He relived all those moments and found his arm coming around her thin shoulders. “Maybe this was a bad idea,” he murmured.
“I need to go to my office,” she said. “And make sure I didn’t leave anything out yesterday.”
“The manager closed up the bank yesterday,” he assured her. “I’m sure he locked up whatever paperwork you might have had out.”
He did not want her going to her office. Since her walls were glass, it had also been damaged from the gunfire. And in the lobby was the outline where Sarge’s body had been. She didn’t need to see that, and neither did he.
Maggie shook her head. “No, Mr. Hardy wouldn’t have done it himself. He probably let Susan do it and that’s how she got hold of my purse.”
Blaine hadn’t been that impressed with the manager—especially when the guy had been firing questions at her while the paramedics were trying to assess her condition. It was obvious that most of the day-to-day administration had fallen on Maggie’s slim shoulders. “She got your purse, your keys and your credit cards.”
She sighed. “I should cancel my credit cards.”
“She already used a couple of them,” he said. While Maggie had been at the hospital, the greedy woman had used her cards. “Why did you ever have her as your roommate?”

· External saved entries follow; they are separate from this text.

import Summits.QuantumFields.BalabanUV.T4Continuum.Support.NE7HessGaugeDirLeftGeneral
import Summits.QuantumFields.BalabanUV.T4Continuum.Support.NE7GaugeModeAllowance
import Summits.QuantumFields.BalabanUV.T4Continuum.Support.NE3ResidualSliceRep
import Summits.QuantumFields.BalabanUV.T4Continuum.Support.NE3EnergyHessBilin
import HarnessLib

/-!
# NE7SliceLetterHodgeReduction — THE REPAIRED SLICE-SOLVER LETTER (L2)ʰ ON THE WHOLE TANGENT SLICE REDUCES TO TWO ANALYTIC LETTERS: (c₁) (L2)ʰ on a GAUGE-FIXED class `S_L` with
# constants `(K_G, K_X)`, and (c₂) a sup-bounded slice Hodge decomposition `X = X_L + gaugeDir W ξ` (`X_L ∈ S_L`, `ξ = 0` on the corner lattice, `‖gaugeDir W ξ‖_∞ ≤ C_H‖X‖_∞`),
# plus the background's integrated tension letter `|dAction W K| ≤ τ_W‖K‖₁`; then (L2)ʰ holds on ALL W-tangent skew periodic fields with the SAME `K_G` and
# `K_X′ = (1 + C_H)·K_X + 2d(M−1)·C_H·(x + K_G·τ_W)` — every summand `O(E∕M)` in the class currencies (file 67 of the curved (APE); memo §3 (iv) in kernel form)

Cell `pub-balaban`, rung (B)+1 sub-cell t4, lineage `b2b-balaban-t4-ne7-p1` (CRUX PROVER NE7 #1 = OWNER of row NE7), generation 80; memo
`t4/b2b-balaban-t4-ne7-p1-g80/SLICE-LETTER-OBSTRUCTION.md` §3 (iv) ∕ §7.  File F137, over F133 `NE7HessGaugeDirLeftGeneral.hess_gaugeDir_left` (the slice functional of the gauge
content is a first variation), F132 `NE7GaugeModeAllowance.norm_le_of_vanish_corners` (`‖ξ‖_∞ ≤ d(M−1)‖gaugeDir W ξ‖_∞`), F128
`NE7SliceLetterGaugeObstruction.dirIter_gaugeDir_eq_zero_of_vanish_corners` (gauge modes are tangent), row NE3's `NE3CurlOfGaugeDir.norm_curlAt_gaugeDir_le`,
`NE3ResidualSliceRep.dirIter_sub`, `NE3EnergyHessBilin.hess_add_left ∕ curlAt_add`, `NE7ExactCurrent.isSkewDir_gaugeDir`.
WHY.  After the re-thread (the `…H` twins, memo §5) the curved (APE) with a datum rests on (L2)ʰ `‖curlAt W X‖ ≤ K_G·g + K_X·R` over ALL W-tangent skew periodic `X` (`hS ⊇ tangent`).
Bałaban's propagators act on GAUGE-FIXED fields; the tangent slice also contains the residual gauge modes (F128) and everything in between.  THIS file is the bookkeeping that splits
the letter accordingly: given a decomposition of every tangent `X` into a member `X_L` of a class `S_L` (on which the solver letter is ASSUMED, (c₁)) plus a residual gauge mode
`gaugeDir W ξ` with `ξ` vanishing on the corner lattice and `‖gaugeDir W ξ‖_∞ ≤ C_H·‖X‖_∞` ((c₂)), the gauge part costs (a) its own curl `≤ 2x·‖ξ‖_∞ ≤ 2x·d(M−1)·C_H·R` (F132) and
(b) a contamination of `X_L`'s slice functional by `|hess W (gaugeDir W ξ) Y| = |dAction W (Yξ⁺ − ξ⁺Y)| ≤ τ_W·2‖ξ‖_∞·‖Y‖₁` (F133 + the tension letter), which `K_G` multiplies.  With
`x = b∕M²`, `K_G ≍ K·M`, `τ_W ≍ c′∕M³` (R1∕R2 currency of the tension of a class minimiser), `C_H = O(1)`: `K_X′ − (1+C_H)K_X ≍ 2d·C_H·(b + K·c′)∕M` — the closing order.  So the
successor's analytic programme is EXACTLY: (c₁) on a gauge-fixed `S_L` of their choice and (c₂) with a level-free `C_H` (ONE covariant derivative on the 0-form Green's function —
not E′'s crude `c₀M²`), both Bałaban background-propagator material; everything else is in the tree.
WHAT ([folklore]; 0 def, 0 sorry).  §1 `dirL1_commDir_le` (`‖Yξ⁺ − ξ⁺Y‖₁ ≤ 2‖ξ‖_∞‖Y‖₁`); §2 **`sliceLetter_hom_of_hodge`** (statement above, F123dʰ's binder shape for the conclusion).
HONEST FRAMING (page 1): bookkeeping over DISPLAYED letters ((c₁), (c₂), tension) at one configuration; none of the three is proved here or claimed; nothing of Bałaban's asserted; (APE)
on curved data NOT proved; NOT ONE-STEP, NOT NE7; spine 0∕9; finite T⁴ rung (B)+1 — NOT infinite volume, NOT mass gap, NOT `BetaPertH`, NOT Clay.  Continuum YM on T⁴ ⇐ BetaPertH ∧
nine spine estimates (0/9 proved); BetaPertH ⇐ (D1) ∧ (D4) ∧ CAP+tail; G-an2-4 gates asym, D1 and NE2/3/4.
-/

set_option autoImplicit false

open scoped BigOperators Matrix.Norms.L2Operator
open NormedSpace Finset

namespace Summit.QuantumFields.BalabanUV.T4Continuum.NE7SliceLetterHodgeReduction

open Literature.MathematicalPhysics.QuantumFieldTheory.Balaban1983to89
open B7Prop1Explicit B7Prop2Explicit UnitaryModel
open T4AveragingDeficitWall (Ad IsUnitaryCfg IsSkewDir SmallField curlAt dirL1)
open T4AveragingDeficitWallBoundary (IsPeriodicCfg periodBox)
open AveragingDeficitPeriodicCounting (IsPeriodicDir)
open AveragingDeficitMultiLevelPrep (LevelSmall)
open MinimalActionLevels (perWin)
open BlockAveragePushDirGauge (gaugeDir isPeriodicDir_gaugeDir)
open NE3HessForm (hess dAction)
open NE3TangentCovariantTower (dirIter)
open NE3ResidualSliceRep (dirIter_sub)
open NE3EnergyHessBilin (hess_add_left curlAt_add)
open NE3CurlOfGaugeDir (norm_curlAt_gaugeDir_le)
open NE7ExactCurrent (isSkewDir_gaugeDir)
open NE7HessGaugeDirLeftGeneral (hess_gaugeDir_left)
open NE7HessGaugeDirLeft (isSkewDir_commDir isPeriodicDir_commDir norm_commDir_le)
open NE7GaugeModeAllowance (norm_le_of_vanish_corners)
open NE7SliceLetterGaugeObstruction (dirIter_gaugeDir_eq_zero_of_vanish_corners)

noncomputable section

variable {d : ℕ} {n : Type*} [Fintype n] [DecidableEq n]

/-! ## §1 The `ℓ¹` size of the commutator direction -/

/-- `‖Yξ⁺ − ξ⁺Y‖_{ℓ¹(B)} ≤ 2‖ξ‖_∞·‖Y‖_{ℓ¹(B)}`. [folklore] -/
theorem dirL1_commDir_le (ξ : Site d → Matrix n n ℂ) (Y : Site d → Fin d → Matrix n n ℂ) {Ξ : ℝ} (hΞ : ∀ y, ‖ξ y‖ ≤ Ξ) (B : Finset (Site d)) :
    dirL1 (fun x κ => Y x κ * ξ (x + e κ) - ξ (x + e κ) * Y x κ) B ≤ 2 * Ξ * dirL1 Y B := by
  unfold T4AveragingDeficitWall.dirL1
  rw [Finset.mul_sum]
  refine Finset.sum_le_sum fun x _ => ?_
  rw [Finset.mul_sum]
  refine Finset.sum_le_sum fun κ _ => ?_
  have hΞ0 : 0 ≤ Ξ := (norm_nonneg _).trans (hΞ 0)
  calc ‖Y x κ * ξ (x + e κ) - ξ (x + e κ) * Y x κ‖ ≤ 2 * ‖ξ (x + e κ)‖ * ‖Y x κ‖ := norm_commDir_le ξ Y x κ
    _ ≤ 2 * Ξ * ‖Y x κ‖ := by
        have := hΞ (x + e κ)
        have hY := norm_nonneg (Y x κ)
        nlinarith

/-! ## §2 The reduction -/

/-- **(L2)ʰ ON THE WHOLE TANGENT SLICE FROM (c₁) + (c₂) + THE TENSION LETTER.**  Data: `L ≥ 1`, `N`, `j` with `P = N·L^{j+1} ≥ 2`, `M = L^{j+1}`; `W` unitary `P`-periodic of the
multi-level class (`LevelSmall d L j x`, `SmallField W x`); the integrated tension letter `|dAction W K (perWin d P)| ≤ τ_W·‖K‖_{ℓ¹(periodBox P)}` for all skew `P`-periodic `K`;
(c₁) the homogeneous two-term letter on a class `S_L` with constants `(K_G, K_X)`; (c₂) for every W-tangent skew `P`-periodic `X` a skew `P`-periodic `ξ` vanishing on
`Mℤ^d` with `X − gaugeDir W ξ ∈ S_L` and `‖gaugeDir W ξ‖_∞ ≤ C_H·R` whenever `‖X‖_∞ ≤ R`.  THEN for every W-tangent skew `P`-periodic `X`, every sup bound `R`, every
`g ≥ 0` bounding its slice functional: `‖curlAt W X z μ ν‖ ≤ K_G·g + ((1 + C_H)·K_X + 2d(M−1)·C_H·(x + K_G·τ_W))·R` on every plane `μ ≠ ν`. [folklore] -/
theorem sliceLetter_hom_of_hodge [Nonempty n] {L N : ℕ} [NeZero N] (hL : 1 ≤ L) (j : ℕ) (hP : 2 ≤ N * L ^ (j + 1))
    {W : Site d → Fin d → (Matrix n n ℂ)ˣ} {x : ℝ} (hWu : IsUnitaryCfg W) (hWP : IsPeriodicCfg W ((N * L ^ (j + 1) : ℕ) : ℤ))
    (hx : 0 ≤ x) (hs : LevelSmall d L j x) (hWx : SmallField W x)
    {τW : ℝ} (hτ : 0 ≤ τW)
    (hten : ∀ K : Site d → Fin d → Matrix n n ℂ, IsSkewDir K → IsPeriodicDir K ((N * L ^ (j + 1) : ℕ) : ℤ) →
      |dAction W K (perWin d (N * L ^ (j + 1)))| ≤ τW * dirL1 K (periodBox (d := d) (N * L ^ (j + 1))))
    (SL : Set (Site d → Fin d → Matrix n n ℂ)) {KG KX CH : ℝ}
    (hGL : ∀ X ∈ SL, IsPeriodicDir X ((N * L ^ (j + 1) : ℕ) : ℤ) → dirIter L (j + 1) W X = 0 → ∀ R : ℝ, (∀ y κ', ‖X y κ'‖ ≤ R) → ∀ g : ℝ, 0 ≤ g →
      (∀ Y : Site d → Fin d → Matrix n n ℂ, IsSkewDir Y → IsPeriodicDir Y ((N * L ^ (j + 1) : ℕ) : ℤ) → dirIter L (j + 1) W Y = 0 →
        |hess W X Y (perWin d (N * L ^ (j + 1)))| ≤ g * dirL1 Y (periodBox (d := d) (N * L ^ (j + 1)))) →
      ∀ z μ' ν', μ' ≠ ν' → ‖curlAt W X z μ' ν'‖ ≤ KG * g + KX * R)
    (hHodge : ∀ X : Site d → Fin d → Matrix n n ℂ, IsSkewDir X → IsPeriodicDir X ((N * L ^ (j + 1) : ℕ) : ℤ) → dirIter L (j + 1) W X = 0 →
      ∃ ξ : Site d → Matrix n n ℂ, (∀ y, ξ y ∈ skewAdjoint (Matrix n n ℂ)) ∧
        (∀ (y : Site d) (i : Fin d), ξ (y + ((N * L ^ (j + 1) : ℕ) : ℤ) • e i) = ξ y) ∧
        (∀ w : Site d, ξ (((L : ℤ) ^ (j + 1)) • w) = 0) ∧
        (fun y κ => X y κ - gaugeDir W ξ y κ) ∈ SL ∧
        ∀ R : ℝ, (∀ y κ', ‖X y κ'‖ ≤ R) → ∀ (y : Site d) (κ : Fin d), ‖gaugeDir W ξ y κ‖ ≤ CH * R) :
    ∀ X : Site d → Fin d → Matrix n n ℂ, IsSkewDir X → IsPeriodicDir X ((N * L ^ (j + 1) : ℕ) : ℤ) → dirIter L (j + 1) W X = 0 →
      ∀ R : ℝ, (∀ y κ', ‖X y κ'‖ ≤ R) → ∀ g : ℝ, 0 ≤ g →
      (∀ Y : Site d → Fin d → Matrix n n ℂ, IsSkewDir Y → IsPeriodicDir Y ((N * L ^ (j + 1) : ℕ) : ℤ) → dirIter L (j + 1) W Y = 0 →
        |hess W X Y (perWin d (N * L ^ (j + 1)))| ≤ g * dirL1 Y (periodBox (d := d) (N * L ^ (j + 1)))) →
      ∀ z μ' ν', μ' ≠ ν' → ‖curlAt W X z μ' ν'‖
        ≤ KG * g + ((1 + CH) * KX + 2 * (d : ℝ) * (((L : ℝ) ^ (j + 1)) - 1) * CH * (x + KG * τW)) * R := by
  intro X hXs hXP hXT R hR g hg hfun z μ' ν' hne
  have hM : 1 ≤ L ^ (j + 1) := Nat.one_le_pow _ _ hL
  have hR0 : 0 ≤ R := (norm_nonneg _).trans (hR z μ')
  -- (c₂): the decomposition
  obtain ⟨ξ, hξs, hξP, hξc, hXL, hCH'⟩ := hHodge X hXs hXP hXT
  have hGsup : ∀ (y : Site d) (κ : Fin d), ‖gaugeDir W ξ y κ‖ ≤ CH * R := hCH' R hR
  have hξc' : ∀ w : Site d, ξ (((L ^ (j + 1) : ℕ) : ℤ) • w) = 0 := fun w => by have h := hξc w; push_cast at h ⊢; exact h
  have hΞ : ∀ y, ‖ξ y‖ ≤ (d : ℝ) * (((L ^ (j + 1) : ℕ) : ℝ) - 1) * (CH * R) := norm_le_of_vanish_corners hWu hM ξ hξc' hGsup
  set Ξ : ℝ := (d : ℝ) * (((L ^ (j + 1) : ℕ) : ℝ) - 1) * (CH * R) with hΞdef
  have hΞ0 : 0 ≤ Ξ := (norm_nonneg _).trans (hΞ 0)
  -- the two parts
  set G : Site d → Fin d → Matrix n n ℂ := gaugeDir W ξ with hGdef
  set XL : Site d → Fin d → Matrix n n ℂ := fun y κ => X y κ - G y κ with hXLdef
  have hGs : IsSkewDir G := isSkewDir_gaugeDir hWu hξs
  have hGP : IsPeriodicDir G ((N * L ^ (j + 1) : ℕ) : ℤ) := isPeriodicDir_gaugeDir hWP hξP
  have hGT : dirIter L (j + 1) W G = 0 := dirIter_gaugeDir_eq_zero_of_vanish_corners hL j hWu hWP hx hs hWx hξs hξP hξc
  have hXLP : IsPeriodicDir XL ((N * L ^ (j + 1) : ℕ) : ℤ) := fun y i κ => by simp only [hXLdef, hXP y i κ, hGP y i κ]
  have hXLT : dirIter L (j + 1) W XL = 0 := by
    rw [hXLdef, dirIter_sub hL j hWu hx hs hWx X G, hXT, hGT]
    funext z' κ'
    simp
  have hXLsup : ∀ y κ', ‖XL y κ'‖ ≤ (1 + CH) * R := fun y κ' => by
    calc ‖XL y κ'‖ = ‖X y κ' - G y κ'‖ := rfl
      _ ≤ ‖X y κ'‖ + ‖G y κ'‖ := norm_sub_le _ _
      _ ≤ R + CH * R := add_le_add (hR y κ') (hGsup y κ')
      _ = (1 + CH) * R := by ring
  -- the slice functional of `XL`: that of `X` plus the gauge contamination
  have hfunL : ∀ Y : Site d → Fin d → Matrix n n ℂ, IsSkewDir Y → IsPeriodicDir Y ((N * L ^ (j + 1) : ℕ) : ℤ) → dirIter L (j + 1) W Y = 0 →
      |hess W XL Y (perWin d (N * L ^ (j + 1)))| ≤ (g + 2 * τW * Ξ) * dirL1 Y (periodBox (d := d) (N * L ^ (j + 1))) := by
    intro Y hY hYP hYT
    have hsplit : X = XL + G := by funext y κ; simp [hXLdef]
    have hsum : hess W X Y (perWin d (N * L ^ (j + 1))) = hess W XL Y (perWin d (N * L ^ (j + 1))) + hess W G Y (perWin d (N * L ^ (j + 1))) := by
      rw [hsplit, hess_add_left]
    have hGhess : hess W G Y (perWin d (N * L ^ (j + 1)))
        = dAction W (fun y κ => Y y κ * ξ (y + e κ) - ξ (y + e κ) * Y y κ) (perWin d (N * L ^ (j + 1))) := by
      rw [hGdef]; exact hess_gaugeDir_left hP W hξP Y _
    have hK := hten _ (isSkewDir_commDir hξs hY) (isPeriodicDir_commDir hξP hYP)
    have hK1 := dirL1_commDir_le ξ Y hΞ (periodBox (d := d) (N * L ^ (j + 1)))
    have hτ0 : 0 ≤ τW * dirL1 (fun y κ => Y y κ * ξ (y + e κ) - ξ (y + e κ) * Y y κ) (periodBox (d := d) (N * L ^ (j + 1))) :=
      (abs_nonneg _).trans hK
    have hfx := hfun Y hY hYP hYT
    have heq : hess W XL Y (perWin d (N * L ^ (j + 1))) = hess W X Y (perWin d (N * L ^ (j + 1))) - hess W G Y (perWin d (N * L ^ (j + 1))) := by
      rw [hsum]; ring
    rw [heq]
    have hY1 : 0 ≤ dirL1 Y (periodBox (d := d) (N * L ^ (j + 1))) := by
      unfold T4AveragingDeficitWall.dirL1; exact Finset.sum_nonneg fun _ _ => Finset.sum_nonneg fun _ _ => norm_nonneg _
    have hGb : |hess W G Y (perWin d (N * L ^ (j + 1)))| ≤ 2 * τW * Ξ * dirL1 Y (periodBox (d := d) (N * L ^ (j + 1))) := by
      rw [hGhess]
      exact hK.trans ((mul_le_mul_of_nonneg_left hK1 hτ).trans (le_of_eq (by ring)))
    calc |hess W X Y (perWin d (N * L ^ (j + 1))) - hess W G Y (perWin d (N * L ^ (j + 1)))|
        ≤ |hess W X Y (perWin d (N * L ^ (j + 1)))| + |hess W G Y (perWin d (N * L ^ (j + 1)))| := abs_sub _ _
      _ ≤ g * dirL1 Y (periodBox (d := d) (N * L ^ (j + 1))) + 2 * τW * Ξ * dirL1 Y (periodBox (d := d) (N * L ^ (j + 1))) := add_le_add hfx hGb
      _ = (g + 2 * τW * Ξ) * dirL1 Y (periodBox (d := d) (N * L ^ (j + 1))) := by ring
  -- (c₁) on `XL`, the gauge part's own curl (F132-type), and the sum
  have hgL0 : 0 ≤ g + 2 * τW * Ξ := by positivity
  have hcurlL : ‖curlAt W XL z μ' ν'‖ ≤ KG * (g + 2 * τW * Ξ) + KX * ((1 + CH) * R) :=
    hGL XL hXL hXLP hXLT ((1 + CH) * R) hXLsup (g + 2 * τW * Ξ) hgL0 hfunL z μ' ν' hne
  have hcurlG : ‖curlAt W G z μ' ν'‖ ≤ 2 * x * Ξ := by
    have h := norm_curlAt_gaugeDir_le hWu hWx ξ z hne
    rw [hGdef]
    exact h.trans (mul_le_mul_of_nonneg_left (hΞ z) (by positivity))
  have hsplit : X = XL + G := by funext y κ; simp [hXLdef]
  have hcurlX : curlAt W X z μ' ν' = curlAt W XL z μ' ν' + curlAt W G z μ' ν' := by rw [hsplit, curlAt_add]
  rw [hcurlX]
  have hM1 : (((L ^ (j + 1) : ℕ) : ℝ)) = (L : ℝ) ^ (j + 1) := by push_cast; ring
  calc ‖curlAt W XL z μ' ν' + curlAt W G z μ' ν'‖ ≤ ‖curlAt W XL z μ' ν'‖ + ‖curlAt W G z μ' ν'‖ := norm_add_le _ _
    _ ≤ KG * (g + 2 * τW * Ξ) + KX * ((1 + CH) * R) + 2 * x * Ξ := add_le_add hcurlL hcurlG
    _ = KG * g + ((1 + CH) * KX + 2 * (d : ℝ) * (((L : ℝ) ^ (j + 1)) - 1) * CH * (x + KG * τW)) * R := by
        rw [hΞdef, hM1]; ring

end

end Summit.QuantumFields.BalabanUV.T4Continuum.NE7SliceLetterHodgeReduction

Maggie shrugged hard enough to dislodge his arm and stepped away from his side. Maybe he had offended her by implying that she wasn’t the greatest judge of character. “She was really nice to me when I first started working here,” she said in defense of their relationship, “so I agreed to let her move in when her boyfriend kicked her out and she had nobody else to stay with.”
He wondered if that had been a ruse. Maybe he had underestimated Susan Iverson’s intelligence. He would take another look at her. But first he wanted Maggie to look at something; that was why he had agreed to bring her down to the bank.
He had also wanted to get out of Ash’s small house before he lost all objectivity where Maggie Jenkins was concerned. She was too damn beautiful for his peace of mind. He couldn’t lose the image of her hair tangled from sleep, her body all soft and warm and sexy. When she’d tossed back the blankets and revealed her bare legs and the shapely curve of her hips, he had been tempted to crawl into bed with her.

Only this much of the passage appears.